In this evolving landscape, it is important to consider the actors and recipients of the solutions: the cities, territories, and societies, with all their differences. In such a complex environment and with such a high degree of economic interdependency—which has also been addressed for the Eurozone political economy—a variety of solutions can be tailored, involving actors at multiple levels (i.e., supranational, national, regional, and sectoral), to meet expectations. Therefore, sound reflections are on the political floor and can guide forward S&T role and activities to achieve breakthrough solutions in multiple areas.
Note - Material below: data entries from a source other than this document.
/-- **Shifting a realiser by `i` handles** (iterated rotation). [folklore] -/
theorem realise_shift (i : Fin (n + 3)) (u v w u' v' w' : Fin (n + 3) × Bool)
    (hu : u' = (u.1 + i, u.2)) (hv : v' = (v.1 + i, v.2)) (hw : w' = (w.1 + i, w.2)) :
    (∃ ψ : SurfaceGroup (n + 3) ≃* SurfaceGroup (n + 3), (∀ s : SurfaceGroup (n + 3), ψ s * s⁻¹ ∈ (⊤ : Subgroup (SurfaceGroup (n + 3))).lowerCentralSeries 1) ∧ ∀ x : Fin (n + 3) × Bool, ψ (PresentedGroup.of x : SurfaceGroup (n + 3)) * (PresentedGroup.of x : SurfaceGroup (n + 3))⁻¹ * (⁅(PresentedGroup.of v : SurfaceGroup (n + 3)), (PresentedGroup.of w : SurfaceGroup (n + 3))⁆ ^ (if x.1 = u.1 ∧ x.2 = false ∧ u.2 = true then (1 : ℤ) else if x.1 = u.1 ∧ x.2 = true ∧ u.2 = false then (-1 : ℤ) else 0) * ⁅(PresentedGroup.of w : SurfaceGroup (n + 3)), (PresentedGroup.of u : SurfaceGroup (n + 3))⁆ ^ (if x.1 = v.1 ∧ x.2 = false ∧ v.2 = true then (1 : ℤ) else if x.1 = v.1 ∧ x.2 = true ∧ v.2 = false then (-1 : ℤ) else 0) * ⁅(PresentedGroup.of u : SurfaceGroup (n + 3)), (PresentedGroup.of v : SurfaceGroup (n + 3))⁆ ^ (if x.1 = w.1 ∧ x.2 = false ∧ w.2 = true then (1 : ℤ) else if x.1 = w.1 ∧ x.2 = true ∧ w.2 = false then (-1 : ℤ) else 0))⁻¹ ∈ (⊤ : Subgroup (SurfaceGroup (n + 3))).lowerCentralSeries 2) →
    ∃ ψ : SurfaceGroup (n + 3) ≃* SurfaceGroup (n + 3), (∀ s : SurfaceGroup (n + 3), ψ s * s⁻¹ ∈ (⊤ : Subgroup (SurfaceGroup (n + 3))).lowerCentralSeries 1) ∧ ∀ x : Fin (n + 3) × Bool, ψ (PresentedGroup.of x : SurfaceGroup (n + 3)) * (PresentedGroup.of x : SurfaceGroup (n + 3))⁻¹ * (⁅(PresentedGroup.of v' : SurfaceGroup (n + 3)), (PresentedGroup.of w' : SurfaceGroup (n + 3))⁆ ^ (if x.1 = u'.1 ∧ x.2 = false ∧ u'.2 = true then (1 : ℤ) else if x.1 = u'.1 ∧ x.2 = true ∧ u'.2 = false then (-1 : ℤ) else 0) * ⁅(PresentedGroup.of w' : SurfaceGroup (n + 3)), (PresentedGroup.of u' : SurfaceGroup (n + 3))⁆ ^ (if x.1 = v'.1 ∧ x.2 = false ∧ v'.2 = true then (1 : ℤ) else if x.1 = v'.1 ∧ x.2 = true ∧ v'.2 = false then (-1 : ℤ) else 0) * ⁅(PresentedGroup.of u' : SurfaceGroup (n + 3)), (PresentedGroup.of v' : SurfaceGroup (n + 3))⁆ ^ (if x.1 = w'.1 ∧ x.2 = false ∧ w'.2 = true then (1 : ℤ) else if x.1 = w'.1 ∧ x.2 = true ∧ w'.2 = false then (-1 : ℤ) else 0))⁻¹ ∈ (⊤ : Subgroup (SurfaceGroup (n + 3))).lowerCentralSeries 2 := by
  subst hu hv hw
  intro h
  suffices key : ∀ (m : ℕ) (i : Fin (n + 3)), i.val = m →
      ∃ ψ : SurfaceGroup (n + 3) ≃* SurfaceGroup (n + 3), (∀ s : SurfaceGroup (n + 3), ψ s * s⁻¹ ∈ (⊤ : Subgroup (SurfaceGroup (n + 3))).lowerCentralSeries 1) ∧ ∀ x : Fin (n + 3) × Bool, ψ (PresentedGroup.of x : SurfaceGroup (n + 3)) * (PresentedGroup.of x : SurfaceGroup (n + 3))⁻¹ * (⁅(PresentedGroup.of (v.1 + i, v.2) : SurfaceGroup (n + 3)), (PresentedGroup.of (w.1 + i, w.2) : SurfaceGroup (n + 3))⁆ ^ (if x.1 = (u.1 + i, u.2).1 ∧ x.2 = false ∧ (u.1 + i, u.2).2 = true then (1 : ℤ) else if x.1 = (u.1 + i, u.2).1 ∧ x.2 = true ∧ (u.1 + i, u.2).2 = false then (-1 : ℤ) else 0) * ⁅(PresentedGroup.of (w.1 + i, w.2) : SurfaceGroup (n + 3)), (PresentedGroup.of (u.1 + i, u.2) : SurfaceGroup (n + 3))⁆ ^ (if x.1 = (v.1 + i, v.2).1 ∧ x.2 = false ∧ (v.1 + i, v.2).2 = true then (1 : ℤ) else if x.1 = (v.1 + i, v.2).1 ∧ x.2 = true ∧ (v.1 + i, v.2).2 = false then (-1 : ℤ) else 0) * ⁅(PresentedGroup.of (u.1 + i, u.2) : SurfaceGroup (n + 3)), (PresentedGroup.of (v.1 + i, v.2) : SurfaceGroup (n + 3))⁆ ^ (if x.1 = (w.1 + i, w.2).1 ∧ x.2 = false ∧ (w.1 + i, w.2).2 = true then (1 : ℤ) else if x.1 = (w.1 + i, w.2).1 ∧ x.2 = true ∧ (w.1 + i, w.2).2 = false then (-1 : ℤ) else 0))⁻¹ ∈ (⊤ : Subgroup (SurfaceGroup (n + 3))).lowerCentralSeries 2 from key i.val i rfl
  intro m
  induction m with
  | zero =>
    intro i hi
    have : i = 0 := Fin.ext hi
    subst this
    simpa only [add_zero, Prod.mk.eta] using h
  | succ m ih =>
    intro i hi
    have hlt : m + 1 < n + 3 := hi ▸ i.is_lt
    have step : (⟨m, by omega⟩ : Fin (n + 3)) + 1 = i := fin_succ_step _ _ (by simp [hi])
    refine realise_rot _ _ _ _ _ _ ?_ ?_ ?_ (ih ⟨m, by omega⟩ rfl)
    · rw [add_assoc, step]
    · rw [add_assoc, step]
    · rw [add_assoc, step]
Li emphasizes that in order to transform the present layout of the S&T system, it is important to move into a new logic that looks for excellence in interdisciplinary research; this requires educational systems to play a role in engineering the cultural development of young generations while considering the value of cultural roots [4].

《4.Concluding remarks》

4.Concluding remarks

The paper of Professor Li foresees a cultural transformation, based on a novel multilevel approach and built on relationships to meet R&I purposes in the next decades. Therefore, Li’s paper presents an integrated forward-looking vision of new sciences as well as the need of S&T development with the aim to face current changes induced by breakthroughs in research methods, theories, technologies, and impacts on society as a whole.
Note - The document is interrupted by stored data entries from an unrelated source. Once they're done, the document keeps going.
import Literature.Topology.FourManifolds.KnotGroupMulEquivProofs
import Literature.AlgebraicTopology.FundamentalGroup.CircleAndTorus
import HarnessLib

/-!
# The Alexander polynomial is an isotopy invariant and a mirror-image invariant

Sibling proof file of `Literature.Topology.FourManifolds.KnotGroup` (D-0014). It discharges the
named facts

* `Literature.Topology.FourManifolds.Knot.IsAlexanderPolynomial.of_isIsotopic`: if the knots
  `K, K' : S¹ ↪ S³` are isotopic (`Knot.IsIsotopic`, i.e. ambient isotopic: `K' = F₁ ∘ K` for an
  ambient isotopy `F` of `S³`) and `Δ` is an Alexander polynomial of `K`, then `Δ` is an Alexander
  polynomial of `K'` (`IsAlexanderPolynomial.of_isIsotopic_holds`);
* `Literature.Topology.FourManifolds.Knot.IsAlexanderPolynomial.mirror`: the mirror image
  `K.mirror = r ∘ K` (`r` the reflection of `S³` in its last coordinate) has the same Alexander
  polynomials as `K` (`IsAlexanderPolynomial.mirror_holds`).

Both are instances of one lemma, `Knot.IsAlexanderPolynomial.of_homeomorph_comp`: if
`Φ : S³ ≃ₜ S³` is a homeomorphism with `Φ ∘ K = K'`, then `Φ` maps `range K` onto
`range K' = Φ '' range K`, hence restricts to a homeomorphism of the complements
`S³ ∖ K ≃ₜ S³ ∖ K'` (Mathlib `Homeomorph.subtype`); a based homeomorphism induces an isomorphism
of fundamental groups `π₁(S³ ∖ K, x) ≃* π₁(S³ ∖ K', Φ x)`
(`Literature.AlgebraicTopology.FundamentalGroup.fundamentalGroupEquivOfHomeomorph`, Hatcher
Prop. 1.18), and Alexander polynomials are invariant under group isomorphisms
(`IsAlexanderPolynomial.of_mulEquiv_holds`, `KnotGroupMulEquivProofs.lean`; Crowell–Fox Ch. VIII
(3.4), "invariance of the knot polynomials"). For the isotopy `Φ = F₁` is the stage-one
diffeomorphism (`AmbientIsotopy.toDiffeomorph`); for the mirror image `Φ = r`, an involutive
homeomorphism (`reflectLast_reflectLast`, `continuous_reflectLast`).

## References

* D. Rolfsen, *Knots and Links*, Publish or Perish 1976, §3.A (the knot group is an invariant of
  the knot type), §3.C (mirror images), §7.C, §8.C Exercise 8.C.10.
* R. H. Crowell, R. H. Fox, *Introduction to Knot Theory*, 1963, Ch. VIII (3.4)–(3.5), Ch. IX §2.
* A. Hatcher, *Algebraic Topology*, CUP 2002, Prop. 1.18.
-/

open scoped Manifold ContDiff Topology LaurentPolynomial
open Function Set

noncomputable section

namespace Literature.Topology.FourManifolds

namespace Knot

/-- **A homeomorphism of `S³` carrying `K` to `K'` carries the complement of `K` onto the
complement of `K'`**: `p ∉ range K ↔ Φ p ∉ range K'` when `Φ ∘ K = K'`, since then
`range K' = Φ '' range K` (Rolfsen 1976, §3.A: equivalent knots have homeomorphic complements).
[cite: Rolfsen1976, §3.A] -/
theorem mem_complement_iff_of_homeomorph_comp {K K' : Knot}
    (Φ : (Metric.sphere (0 : EuclideanSpace ℝ (Fin (3 + 1))) 1) ≃ₜ
      (Metric.sphere (0 : EuclideanSpace ℝ (Fin (3 + 1))) 1))
    (hΦ : ⇑Φ ∘ ⇑K = ⇑K') (p : (Metric.sphere (0 : EuclideanSpace ℝ (Fin (3 + 1))) 1)) :
    p ∈ K.complement ↔ Φ p ∈ K'.complement := by
  rw [SphereEmbedding.mem_complement_iff, SphereEmbedding.mem_complement_iff, ← hΦ, Set.range_comp,
    Φ.injective.mem_set_image]

/-- **Alexander polynomials are invariant under homeomorphisms of `S³` carrying one knot to the
other.** If `Φ : S³ ≃ₜ S³` satisfies `Φ ∘ K = K'`, then every Alexander polynomial of `K` is one of
`K'`: `Φ` restricts to a homeomorphism of complements (`mem_complement_iff_of_homeomorph_comp`,
Mathlib `Homeomorph.subtype`), which induces an isomorphism of knot groups
(`fundamentalGroupEquivOfHomeomorph`, Hatcher Prop. 1.18), and Alexander polynomials only depend
on the isomorphism class of the group (`IsAlexanderPolynomial.of_mulEquiv_holds`, Crowell–Fox
Ch. VIII (3.4)). [cite: CrowellFox1963, Ch. VIII (3.4)–(3.5)] [cite: HatcherAT2002, Prop. 1.18] -/
theorem IsAlexanderPolynomial.of_homeomorph_comp {K K' : Knot}
    (Φ : (Metric.sphere (0 : EuclideanSpace ℝ (Fin (3 + 1))) 1) ≃ₜ
      (Metric.sphere (0 : EuclideanSpace ℝ (Fin (3 + 1))) 1))
    (hΦ : ⇑Φ ∘ ⇑K = ⇑K') {Δ : ℤ[T;T⁻¹]} (h : K.IsAlexanderPolynomial Δ) :
    K'.IsAlexanderPolynomial Δ := by
  obtain ⟨x, hx⟩ := h
  let e : K.complement ≃ₜ K'.complement := Φ.subtype (mem_complement_iff_of_homeomorph_comp Φ hΦ)
  exact ⟨e x, IsAlexanderPolynomial.of_mulEquiv_holds hx
    (Literature.AlgebraicTopology.FundamentalGroup.fundamentalGroupEquivOfHomeomorph e rfl)⟩

/-- **Discharge of `Knot.IsAlexanderPolynomial.of_isIsotopic`: the Alexander polynomial is an
isotopy invariant.** An ambient isotopy `F` with `F₁ ∘ K = K'` provides the homeomorphism
`Φ = F₁` of `S³` (`AmbientIsotopy.toDiffeomorph`), and `IsAlexanderPolynomial.of_homeomorph_comp`
applies. Rolfsen (1976), §3.A, §7.C; Crowell–Fox (1963), Ch. VIII (3.5). [cite: Rolfsen1976, §3.A, §7.C] [cite: CrowellFox1963, Ch. VIII (3.4)–(3.5)] -/
theorem IsAlexanderPolynomial.of_isIsotopic_holds : IsAlexanderPolynomial.of_isIsotopic := by
  intro K K' Δ hiso hK
  obtain ⟨F, hF⟩ := hiso
  exact IsAlexanderPolynomial.of_homeomorph_comp (F.toDiffeomorph 1).toHomeomorph hF hK

/-- **Isotopic knots have the same Alexander polynomials** (unconditional form of
`isAlexanderPolynomial_congr_of_isIsotopic`, fed with `IsAlexanderPolynomial.of_isIsotopic_holds`;
symmetry of isotopy is still taken from `[SphereEmbedding.IsotopyFacts 1 3]`). Rolfsen (1976),
§3.A, §7.C. [cite: Rolfsen1976, §3.A, §7.C] -/
theorem isAlexanderPolynomial_congr_of_isIsotopic' [SphereEmbedding.IsotopyFacts 1 3]
    {K K' : Knot} (hKK' : K.IsIsotopic K') (Δ : ℤ[T;T⁻¹]) :
    K.IsAlexanderPolynomial Δ ↔ K'.IsAlexanderPolynomial Δ :=
  isAlexanderPolynomial_congr_of_isIsotopic IsAlexanderPolynomial.of_isIsotopic_holds hKK' Δ

/-- **Having trivial Alexander polynomial is an isotopy invariant** (unconditional form of
`HasTrivialAlexanderPolynomial.of_isIsotopic`). Rolfsen (1976), §3.A, §7.C. [cite: Rolfsen1976, §3.A, §7.C] -/
theorem HasTrivialAlexanderPolynomial.of_isIsotopic' {K K' : Knot} (hKK' : K.IsIsotopic K')
    (h : K.HasTrivialAlexanderPolynomial) : K'.HasTrivialAlexanderPolynomial :=
  HasTrivialAlexanderPolynomial.of_isIsotopic IsAlexanderPolynomial.of_isIsotopic_holds hKK' h

section Mirror

/-! ### Mirror images

The mirror knot `K.mirror` is only defined under the fact class `[SphereEmbedding.SmoothnessFacts]`
(smoothness of the reflected embedding), exactly as in the statement of the named fact
`Knot.IsAlexanderPolynomial.mirror`; the class is a section variable here. -/

variable [SphereEmbedding.SmoothnessFacts]

/-- **Discharge of `Knot.IsAlexanderPolynomial.mirror`: the mirror image of a knot has the same
Alexander polynomials.** The reflection `r` of `S³` in its last coordinate is an involutive
homeomorphism (`reflectLast_reflectLast`, `continuous_reflectLast`) with `r ∘ K = K.mirror`
(`SphereEmbedding.coe_mirror`), and `IsAlexanderPolynomial.of_homeomorph_comp` applies
(classically `Δ_{mirror K}(t) = Δ_K(t⁻¹) ≐ Δ_K(t)`). Rolfsen (1976), §3.C, §8.C Exercise 8.C.10;
Crowell–Fox (1963), Ch. IX §2. [cite: Rolfsen1976, §3.C, Exercise 8.C.10] -/
theorem IsAlexanderPolynomial.mirror_holds : IsAlexanderPolynomial.mirror := by
  intro K Δ hK
  let r : (Metric.sphere (0 : EuclideanSpace ℝ (Fin (3 + 1))) 1) ≃ₜ
      (Metric.sphere (0 : EuclideanSpace ℝ (Fin (3 + 1))) 1) :=
    { toFun := reflectLast 3
      invFun := reflectLast 3
      left_inv := reflectLast_reflectLast 3
      right_inv := reflectLast_reflectLast 3
      continuous_toFun := continuous_reflectLast 3
      continuous_invFun := continuous_reflectLast 3 }
  exact IsAlexanderPolynomial.of_homeomorph_comp r (SphereEmbedding.coe_mirror K).symm hK

/-- **The mirror image has the same Alexander polynomials, as an `iff`** (`K.mirror.mirror = K`,
`SphereEmbedding.mirror_mirror`). Rolfsen (1976), §3.C. [cite: Rolfsen1976, §3.C, Exercise 8.C.10] -/
theorem isAlexanderPolynomial_mirror_iff (K : Knot) (Δ : ℤ[T;T⁻¹]) : K.mirror.IsAlexanderPolynomial Δ ↔ K.IsAlexanderPolynomial Δ := by
  refine ⟨fun h => ?_, fun h => IsAlexanderPolynomial.mirror_holds h⟩
  have h2 : Knot.IsAlexanderPolynomial (SphereEmbedding.mirror (SphereEmbedding.mirror K)) Δ :=
    IsAlexanderPolynomial.mirror_holds h
  rwa [SphereEmbedding.mirror_mirror] at h2

end Mirror

end Knot

end Literature.Topology.FourManifolds

end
This commentary highlights some turning points of S&T collaboration and cooperation considering multiple actors at multiple levels(supranational,national,regional,and sectoral).

I had the chance to contribute to a similar transformative effort in 2005 within a huge European initiative during the initial phase of globalization. In order to accelerate a transformation process, to have a model is an advantage and merits the commitment of interested actors and systemic confrontation with policy-makers for developing the right operational conditions. Forward-looking activities can have part in this, to provide a sense-making approach and allow people, cities, and territories to be aware of the need of a transformative process. Participants have to develop capabilities in response as well as new competences. Regarding the development of an S&T policy, in the EU, every seven years the EU Framework Program is built on a strategic design-thinking approach for R&I with extended consultations; it represents a strategic enabler for S&T cooperation. This EU program renovates the way research activities and funding allocation are assigned through competitive calls to excellent R&I partnership from member states. This supranational policy implies different levels of agreements based on multilevel schemes and instruments that form the European cooperation context built on trust and reliability among different types of partners and member states.

It is my belief that the paper by Professor Li can guide our common thinking forward and open up new pathways for understanding global sustainable S&T and for absorbing, filtering, and assessing societal concerns as part of high-level scientific knowledge development. The model proposed by Li provides common principles to consider in S&T to respond to grand challenges with advanced high-level research solutions.